*** Opening of Data to process ***

import Summits.BirchSwinnertonDyer.BirchSwinnertonDyer.Theorems.GenusKolyvaginAtTwoPowDvdShaCardAtTwoRTRungFamilies
import HarnessLib

/-!
# Route `GenusKolyvaginAtTwo`, LINE 18 (L_T `PowDvdShaCardAtTwoRT`, stmt-BirchSwinnertonDyer-23242), stub L
# `stub_twinShaLaddersAtTwo` — ITS CONCLUSION, VERBATIM, FROM K-SIDE McCALLUM-SHAPED SUPPLIES AT EVERY RUNG

Seat `bsd-line-gk2-p2` g18 (PROVER seat 2/3, cell `bsd-f1-sign2`), `--supports stmt-BirchSwinnertonDyer-23242` (helper; closes
nothing). THEOREMS ONLY (no definition, no named fact, no `sorry`); BSD is not proved by any of this.

WHAT. `twinShaLadders_of_Kside_supplies`: the ENTIRE conclusion of stub L (`∃ T M, antitone ∧ M 0 = M₀ ∧ M (2T) = 0 ∧ hfam ∧ hfam'`,
copied from the route file) from: a ladder `M` (for the consumer: Kolyvagin's running minima `M_r`, `M_{2T} = 0` from the bottom
rung), the frame over `K` at ONE level `2^L` (`W(ℚ)` `2^L`-divisible — rank `0`, odd torsion; `E(K)[2^L] = 0`; `Wd` any ℚ-model of
`W^{(d_K)}`; `g` generating `E(K)` mod `2^L`; `P₀ = P_1` with `2^L ∤ P₀`), and, per rung, the K-side avoidance supplies of
`…RTRungFamilies` — (+) among FIXED Selmer classes of `H¹(K, E_K[2^L])` of order `2^{M_{2m} − M_{2m+1}}`, (−) among ANTI-FIXED Selmer
classes of order `2^{M_{2m+1} − M_{2m+2}}` with seed `⟨δ(P₀)⟩ = ⟨c_L(1)⟩`. So, by name, **stub L ⟸ (McCallum Prop. 5.2 over `K` at `2`
at every depth, signed) ∧ (bottom rung)**, the descent to `ℚ` and to the twin's model being kernel theorems.

References: [McCallumLMS1991] §5 Prop. 5.2, Thm. 5.4 (p. 310); [GrossLMS1991] §5 (5.1), Prop. 5.4; [Kolyvagin1991MathAnn] Thm. 1.
-/

set_option autoImplicit false
-- the Theorems namespace of this sub repeats the summit name by design (D-0017 nested layout)
set_option linter.dupNamespace false

noncomputable section

open scoped Classical

namespace Summit.BirchSwinnertonDyer.BirchSwinnertonDyer.Theorems.GenusExact.PlusDescent

open WeierstrassCurve NumberField Field Literature.NumberTheory.EllipticCurves
  Literature.NumberTheory.GaloisRepresentations AddSubgroup

variable (W : WeierstrassCurve ℚ) [W.IsElliptic] (K : Type) [Field K] [NumberField K]
  (h2 : Module.finrank ℚ K = 2) (σ : K ≃ₐ[ℚ] K) (hσ : σ ≠ 1) (L : ℕ)

include h2 hσ in
/-- **STUB L's CONCLUSION FROM K-SIDE SUPPLIES AT EVERY RUNG.** On the frame at level `2^L` over the quadratic field `K` (`σ ≠ 1`;
`W(ℚ)` `2^L`-divisible; `E(K)[2^L] = 0`; `Wd` a ℚ-model of `W^{(d_K)}`; `g` a generator of `E(K)` modulo `2^L`; `P₀ ∈ E(K)` with
`2^L ∤ P₀`), let `M` be an antitone ladder with `M 0 = M₀`, `M (2T) = 0`. If at every rung `m < T` the fixed Selmer classes of
`H¹(K, E_K[2^L])` of order `2^{M(2m) − M(2m+1)}` satisfy McCallum-shaped avoidance up to `2m+2` (binder `hsup`), and the anti-fixed
ones of order `2^{M(2m+1) − M(2m+2)}` satisfy it with the seed `⟨δ(P₀)⟩` (binder `hsup'`), then the conclusion of
`stub_twinShaLaddersAtTwo` holds VERBATIM for `(W, K, M₀, Wd)`. [cite: McCallumLMS1991, §5 Prop. 5.2, Thm. 5.4 (p. 310)]
[cite: GrossLMS1991, §5 (5.1), Prop. 5.4] -/
theorem twinShaLadders_of_Kside_supplies
    (hdivQ : ∀ P : W.toAffine.Point, ∃ Q : W.toAffine.Point, ((2 ^ L : ℕ) : ℤ) • Q = P)
    (hdiv : ∀ P : geomPoints (W.baseChange K), ∃ Q : geomPoints (W.baseChange K), ((2 ^ L : ℕ) : ℤ) • Q = P)
    (hL : ∀ P : (W.baseChange K).toAffine.Point, ((2 ^ L : ℕ) : ℤ) • P = 0 → P = 0)
    {Wd : WeierstrassCurve ℚ} (hWd : ∃ C : VariableChange ℚ, C • W.quadraticTwist (NumberField.discr K : ℚ) = Wd)
    (g : (W.baseChange K).toAffine.Point)
    (hg : ∀ P : (W.baseChange K).toAffine.Point, ∃ (k : ℤ) (Q : (W.baseChange K).toAffine.Point),
      ((2 ^ L : ℕ) : ℤ) • Q = P - k • g)
    (P₀ : (W.baseChange K).toAffine.Point) (hP₀ : ∀ Q : (W.baseChange K).toAffine.Point, ((2 ^ L : ℕ) : ℤ) • Q ≠ P₀)
    (M₀ T : ℕ) (M : ℕ → ℕ) (hM : ∀ j, M (j + 1) ≤ M j) (hM0 : M 0 = M₀) (hMT : M (2 * T) = 0)
    (hsup : ∀ m < T, ∀ i < 2 * m + 2, ∀ u : Fin i → galH1Torsion (W.baseChange K) ((2 ^ L : ℕ) : ℤ),
      (∀ k, u k ∈ selmerGroup (W.baseChange K) ((2 ^ L : ℕ) : ℤ) ∧ conjAct W σ ((2 ^ L : ℕ) : ℤ) (u k) = u k) →
      (∀ k, addOrderOf (u k) = 2 ^ (M (2 * m) - M (2 * m + 1))) →
      ∃ y : galH1Torsion (W.baseChange K) ((2 ^ L : ℕ) : ℤ),
        (y ∈ selmerGroup (W.baseChange K) ((2 ^ L : ℕ) : ℤ) ∧ conjAct W σ ((2 ^ L : ℕ) : ℤ) y = y) ∧
        addOrderOf y = 2 ^ (M (2 * m) - M (2 * m + 1)) ∧ Disjoint (zmultiples y) (AddSubgroup.closure (Set.range u)))
    (hsup' : ∀ m < T, ∀ i < 2 * m + 2, ∀ u : Fin i → galH1Torsion (W.baseChange K) ((2 ^ L : ℕ) : ℤ),
      (∀ k, u k ∈ selmerGroup (W.baseChange K) ((2 ^ L : ℕ) : ℤ) ∧ conjAct W σ ((2 ^ L : ℕ) : ℤ) (u k) = -u k) →
      (∀ k, addOrderOf (u k) = 2 ^ (M (2 * m + 1) - M (2 * m + 2))) →
      ∃ y : galH1Torsion (W.baseChange K) ((2 ^ L : ℕ) : ℤ),
        (y ∈ selmerGroup (W.baseChange K) ((2 ^ L : ℕ) : ℤ) ∧ conjAct W σ ((2 ^ L : ℕ) : ℤ) y = -y) ∧
        addOrderOf y = 2 ^ (M (2 * m + 1) - M (2 * m + 2)) ∧
        Disjoint (zmultiples y) (AddSubgroup.closure (Set.range u) ⊔
          zmultiples (kummerMapTorsion (W.baseChange K) ((2 ^ L : ℕ) : ℤ) hdiv P₀))) :
    ∃ (T : ℕ) (M : ℕ → ℕ), (∀ j, M (j + 1) ≤ M j) ∧ M 0 = M₀ ∧ M (2 * T) = 0 ∧
      (∀ m < T, ∃ x : Fin (2 * m + 2) → W.galH1, (∀ i, resBaseChange W K (x i) ∈ (W.baseChange K).sha) ∧
        (∀ i, addOrderOf (x i) = 2 ^ (M (2 * m) - M (2 * m + 1))) ∧
        ∀ c : Fin (2 * m + 2) → ℤ, ∑ i, c i • x i = 0 → ∀ i, ((2 ^ (M (2 * m) - M (2 * m + 1)) : ℕ) : ℤ) ∣ c i) ∧
      (∀ m < T, ∃ x : Fin (2 * m + 2) → Wd.galH1, (∀ i, resBaseChange Wd K (x i) ∈ (Wd.baseChange K).sha) ∧
        (∀ i, addOrderOf (x i) = 2 ^ (M (2 * m + 1) - M (2 * m + 2))) ∧
        ∀ c : Fin (2 * m + 2) → ℤ, ∑ i, c i • x i = 0 → ∀ i, ((2 ^ (M (2 * m + 1) - M (2 * m + 2)) : ℕ) : ℤ) ∣ c i) := by
  have hn : ((2 ^ L : ℕ) : ℤ) ≠ 0 := by positivity
  refine ⟨T, M, hM, hM0, hMT, fun m hm ↦ ?_, fun m hm ↦ ?_⟩
  · exact exists_shaFamily_W_of_forall_exists_avoiding W K h2 σ hσ _ hn hdivQ hL (s := 2 * m + 2)
      (a := M (2 * m) - M (2 * m + 1)) (hsup m hm)
  · exact exists_shaFamily_twin_of_forall_exists_avoiding W K h2 σ hσ L hdiv hL hWd g hg P₀ hP₀ (s := 2 * m + 2)
      (a := M (2 * m + 1) - M (2 * m + 2)) (hsup' m hm)

end Summit.BirchSwinnertonDyer.BirchSwinnertonDyer.Theorems.GenusExact.PlusDescent

end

*** Close of Data to process ***

▶ [Exercise]:
From the first line of the records above down to the line containing "stmt-BirchSwinnertonDyer-23242), stub L", repeat each line exactly as written. Include both of those lines and add nothing.

▶ [Output of the task]:
import Summits.BirchSwinnertonDyer.BirchSwinnertonDyer.Theorems.GenusKolyvaginAtTwoPowDvdShaCardAtTwoRTRungFamilies
import HarnessLib

/-!
# Route `GenusKolyvaginAtTwo`, LINE 18 (L_T `PowDvdShaCardAtTwoRT`, stmt-BirchSwinnertonDyer-23242), stub L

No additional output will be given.